Dataset entries:
▬▬▬
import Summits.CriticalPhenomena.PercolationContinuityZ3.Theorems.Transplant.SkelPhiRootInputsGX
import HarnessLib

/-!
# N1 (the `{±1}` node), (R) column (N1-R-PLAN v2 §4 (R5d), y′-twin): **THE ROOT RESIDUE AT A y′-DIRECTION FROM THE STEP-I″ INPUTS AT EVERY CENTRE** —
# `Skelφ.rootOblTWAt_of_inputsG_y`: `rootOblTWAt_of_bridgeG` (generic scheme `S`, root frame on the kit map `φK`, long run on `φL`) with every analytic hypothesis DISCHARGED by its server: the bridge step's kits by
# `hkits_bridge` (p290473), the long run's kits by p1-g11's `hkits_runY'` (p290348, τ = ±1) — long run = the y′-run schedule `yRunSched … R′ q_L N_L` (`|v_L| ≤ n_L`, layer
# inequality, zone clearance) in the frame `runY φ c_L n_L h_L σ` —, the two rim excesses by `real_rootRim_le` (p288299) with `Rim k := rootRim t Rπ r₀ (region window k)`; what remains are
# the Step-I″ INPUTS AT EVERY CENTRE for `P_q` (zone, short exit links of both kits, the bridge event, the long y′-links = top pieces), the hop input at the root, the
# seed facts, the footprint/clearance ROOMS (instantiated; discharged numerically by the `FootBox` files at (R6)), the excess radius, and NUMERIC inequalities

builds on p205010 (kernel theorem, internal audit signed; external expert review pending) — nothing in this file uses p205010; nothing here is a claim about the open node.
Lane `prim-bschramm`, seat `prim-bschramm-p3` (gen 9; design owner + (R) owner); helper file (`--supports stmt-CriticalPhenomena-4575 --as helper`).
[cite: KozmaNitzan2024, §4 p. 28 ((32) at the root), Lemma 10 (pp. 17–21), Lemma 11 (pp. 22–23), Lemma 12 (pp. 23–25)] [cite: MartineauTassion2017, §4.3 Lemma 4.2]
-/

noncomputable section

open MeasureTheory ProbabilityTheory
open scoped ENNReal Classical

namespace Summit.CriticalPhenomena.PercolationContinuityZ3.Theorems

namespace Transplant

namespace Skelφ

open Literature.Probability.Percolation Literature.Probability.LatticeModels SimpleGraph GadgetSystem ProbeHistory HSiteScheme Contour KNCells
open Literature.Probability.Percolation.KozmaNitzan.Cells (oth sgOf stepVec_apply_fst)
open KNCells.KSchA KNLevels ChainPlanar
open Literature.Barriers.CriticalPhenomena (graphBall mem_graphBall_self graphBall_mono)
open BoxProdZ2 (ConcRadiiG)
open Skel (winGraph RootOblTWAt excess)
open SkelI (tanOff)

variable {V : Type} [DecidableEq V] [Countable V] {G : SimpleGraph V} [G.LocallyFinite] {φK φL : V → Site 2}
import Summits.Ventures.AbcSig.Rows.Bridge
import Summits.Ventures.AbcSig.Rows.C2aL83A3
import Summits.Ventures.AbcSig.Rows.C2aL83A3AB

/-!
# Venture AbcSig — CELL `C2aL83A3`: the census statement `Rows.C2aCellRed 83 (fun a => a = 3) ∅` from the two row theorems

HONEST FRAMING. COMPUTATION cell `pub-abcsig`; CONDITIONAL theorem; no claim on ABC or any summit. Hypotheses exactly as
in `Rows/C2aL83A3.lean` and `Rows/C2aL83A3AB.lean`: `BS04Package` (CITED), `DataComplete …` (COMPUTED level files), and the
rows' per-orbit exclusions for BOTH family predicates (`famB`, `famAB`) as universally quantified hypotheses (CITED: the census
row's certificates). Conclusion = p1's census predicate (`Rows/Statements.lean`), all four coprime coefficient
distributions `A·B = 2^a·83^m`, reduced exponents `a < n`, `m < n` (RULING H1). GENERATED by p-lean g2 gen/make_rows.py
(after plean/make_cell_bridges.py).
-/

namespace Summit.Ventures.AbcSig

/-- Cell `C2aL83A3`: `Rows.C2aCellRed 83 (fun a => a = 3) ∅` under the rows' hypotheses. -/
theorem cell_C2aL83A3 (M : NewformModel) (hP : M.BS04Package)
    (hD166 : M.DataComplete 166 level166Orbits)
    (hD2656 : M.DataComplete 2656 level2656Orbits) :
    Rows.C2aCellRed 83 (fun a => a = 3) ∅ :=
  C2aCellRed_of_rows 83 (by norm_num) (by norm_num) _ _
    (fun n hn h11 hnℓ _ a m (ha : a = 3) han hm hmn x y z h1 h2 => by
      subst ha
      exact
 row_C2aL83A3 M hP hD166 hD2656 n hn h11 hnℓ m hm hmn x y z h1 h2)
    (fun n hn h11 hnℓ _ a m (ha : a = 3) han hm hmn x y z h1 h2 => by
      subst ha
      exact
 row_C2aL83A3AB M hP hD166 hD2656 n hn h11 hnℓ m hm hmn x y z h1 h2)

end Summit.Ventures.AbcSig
▬▬▬
Problem description: In the entries above, one line contains "rows' per-orbit exclusions" and another contains "theorem cell_C2aL83A3 (M". Reproduce exactly those two lines and the lines between them, nothing else.

Result for this task:
rows' per-orbit exclusions for BOTH family predicates (`famB`, `famAB`) as universally quantified hypotheses (CITED: the census
row's certificates). Conclusion = p1's census predicate (`Rows/Statements.lean`), all four coprime coefficient
distributions `A·B = 2^a·83^m`, reduced exponents `a < n`, `m < n` (RULING H1). GENERATED by p-lean g2 gen/make_rows.py
(after plean/make_cell_bridges.py).
-/

namespace Summit.Ventures.AbcSig

/-- Cell `C2aL83A3`: `Rows.C2aCellRed 83 (fun a => a = 3) ∅` under the rows' hypotheses. -/
theorem cell_C2aL83A3 (M : NewformModel) (hP : M.BS04Package)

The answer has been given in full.